The Broad Street Pump and the Holy Grail

August 5th, 2008 § 0

Causation is impossible to prove in empirical studies. Yet Scientists emphasize causality in scientific studies. Only through necessary proofs can things be known to exist in a cause and effect relationship. This claim to knowledge is also evident in epidemiology where necessary causes are looked for. This bias has resulted in difficultly in finding good reasons to say that a factor and a disease are related. This confusion is shown by the use of the black box analogy to provide support for causation. The idea of the black box is most often used when physical determinants for disease cannot be necessarily ascertained. We are used to thinking of physical bodies as acting according to the laws of physics and therefore being determinant in nature. But when we look at other factors it becomes clear that the casual factors of disease can not be known to exist necessarily and therefore have a necessary effect.

When looking at disease factors one must look at not only the physical factors but also in some cases the chemical, biological, ecological, environmental, and sociological factors. When talking about factors that lead to disease multiple factors may be involved and more often than not these factors are not all physical.

But according to science in order for science to be useful it must establish a cause effect relationship. Hume define a necessary and sufficient condition as being that in which if the cause does not exist then the effect will not exist either (Olsen, 2003).
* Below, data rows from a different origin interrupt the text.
import Summits.MatrixMultiplication.OmegaCensus.DominoZ31StructFiveRowsA
import HarnessLib

/-!
# Structural part-`5` route at `p = 31`: rows `6`–`13` of the completeness check (file 2 of 4)

See `DominoZ31StructFiveRowsA.lean` (split rationale) and `DominoZ31Z31StructFiveCells.lean` (the cell theorems).  ω-census `pub-omega`, family (b3), seat
pub-omega-group gen 23; framing: lottery ticket, floor = certified bounds/negative ranges; NOT progress on ω.
-/

namespace Summit.MatrixMultiplication.OmegaCensus

open Finset ZpZpDomino Literature.Combinatorics.Additive

namespace ZpZpDomino

set_option maxHeartbeats 4000000 in
/-- Row `b = 6` of the completeness check (`31²` lookups). [folklore] -/
theorem checkFiveRow_31_6 : checkFiveRow 31 ecZ31s5 tabTreeZ31s5 6 = true := by decide +kernel

set_option maxHeartbeats 4000000 in
/-- Row `b = 7` of the completeness check (`31²` lookups). [folklore] -/
theorem checkFiveRow_31_7 : checkFiveRow 31 ecZ31s5 tabTreeZ31s5 7 = true := by decide +kernel

set_option maxHeartbeats 4000000 in
/-- Row `b = 8` of the completeness check (`31²` lookups). [folklore] -/
theorem checkFiveRow_31_8 : checkFiveRow 31 ecZ31s5 tabTreeZ31s5 8 = true := by decide +kernel

set_option maxHeartbeats 4000000 in
/-- Row `b = 9` of the completeness check (`31²` lookups). [folklore] -/
theorem checkFiveRow_31_9 : checkFiveRow 31 ecZ31s5 tabTreeZ31s5 9 = true := by decide +kernel

set_option maxHeartbeats 4000000 in
/-- Row `b = 10` of the completeness check (`31²` lookups). [folklore] -/
theorem checkFiveRow_31_10 : checkFiveRow 31 ecZ31s5 tabTreeZ31s5 10 = true := by decide +kernel

set_option maxHeartbeats 4000000 in
/-- Row `b = 11` of the completeness check (`31²` lookups). [folklore] -/
theorem checkFiveRow_31_11 : checkFiveRow 31 ecZ31s5 tabTreeZ31s5 11 = true := by decide +kernel

set_option maxHeartbeats 4000000 in
/-- Row `b = 12` of the completeness check (`31²` lookups). [folklore] -/
theorem checkFiveRow_31_12 : checkFiveRow 31 ecZ31s5 tabTreeZ31s5 12 = true := by decide +kernel

set_option maxHeartbeats 4000000 in
/-- Row `b = 13` of the completeness check (`31²` lookups). [folklore] -/
theorem checkFiveRow_31_13 : checkFiveRow 31 ecZ31s5 tabTreeZ31s5 13 = true := by decide +kernel


end ZpZpDomino

end Summit.MatrixMultiplication.OmegaCensus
This criterion is rarely if ever demonstrated.

The philosopher Hume pointed out that what we know is based on experience and therefore we cannot know the necessary antecedents that result in consequential determinants or even if this determinant nature exists (Karhausen, 2000).

What is called counterfactuals increases this confusion. While we can know that in a hypothetical argument if the antecedent is true and the consequent is false that the claim is false. Yet material claims are different from counterfactual claims. If I am in Mexico then I am in North America. This is true when I am indeed in fact in Mexico. But this conditional claim is also true if I happen to be in Africa and this fact has no bearing on the truth value of the claim that if I am in Mexico I am also in North America. Yet also the material claim is still true. If the claim that one is in Mexico is false (e.g., me being in Africa) and the consequent that therefore I am in North America is still a true claim! This is the nature of hypothetical statements which are borne out in beginning logic truth tables. So we cannot make a claim that if there is or is not a causal factor that the disease will not invariably occur.

Proving some factor is causal has been the “holy grail” in science. We can’t know by observation whether a factor has a causal effect on something else. All we know is through observation which in itself is limited by the possible number of observations a certain probability that something might occur. Because this falls short of the necessary and sufficient conditions desired in hard science an attempt is made to adopt what may seems to be somewhat arbitrary criteria to firm up this supposed causal relationship. These criteria are production, necessary causes, sufficient– component causes, probabilistic causes, and counterfactuals.

Production is simply referred to a cause that “produces” an effect contrary to something that does not and is therefore not causal, but the nature of production and even how it is different from causation is unclear and is therefore an elusive concept.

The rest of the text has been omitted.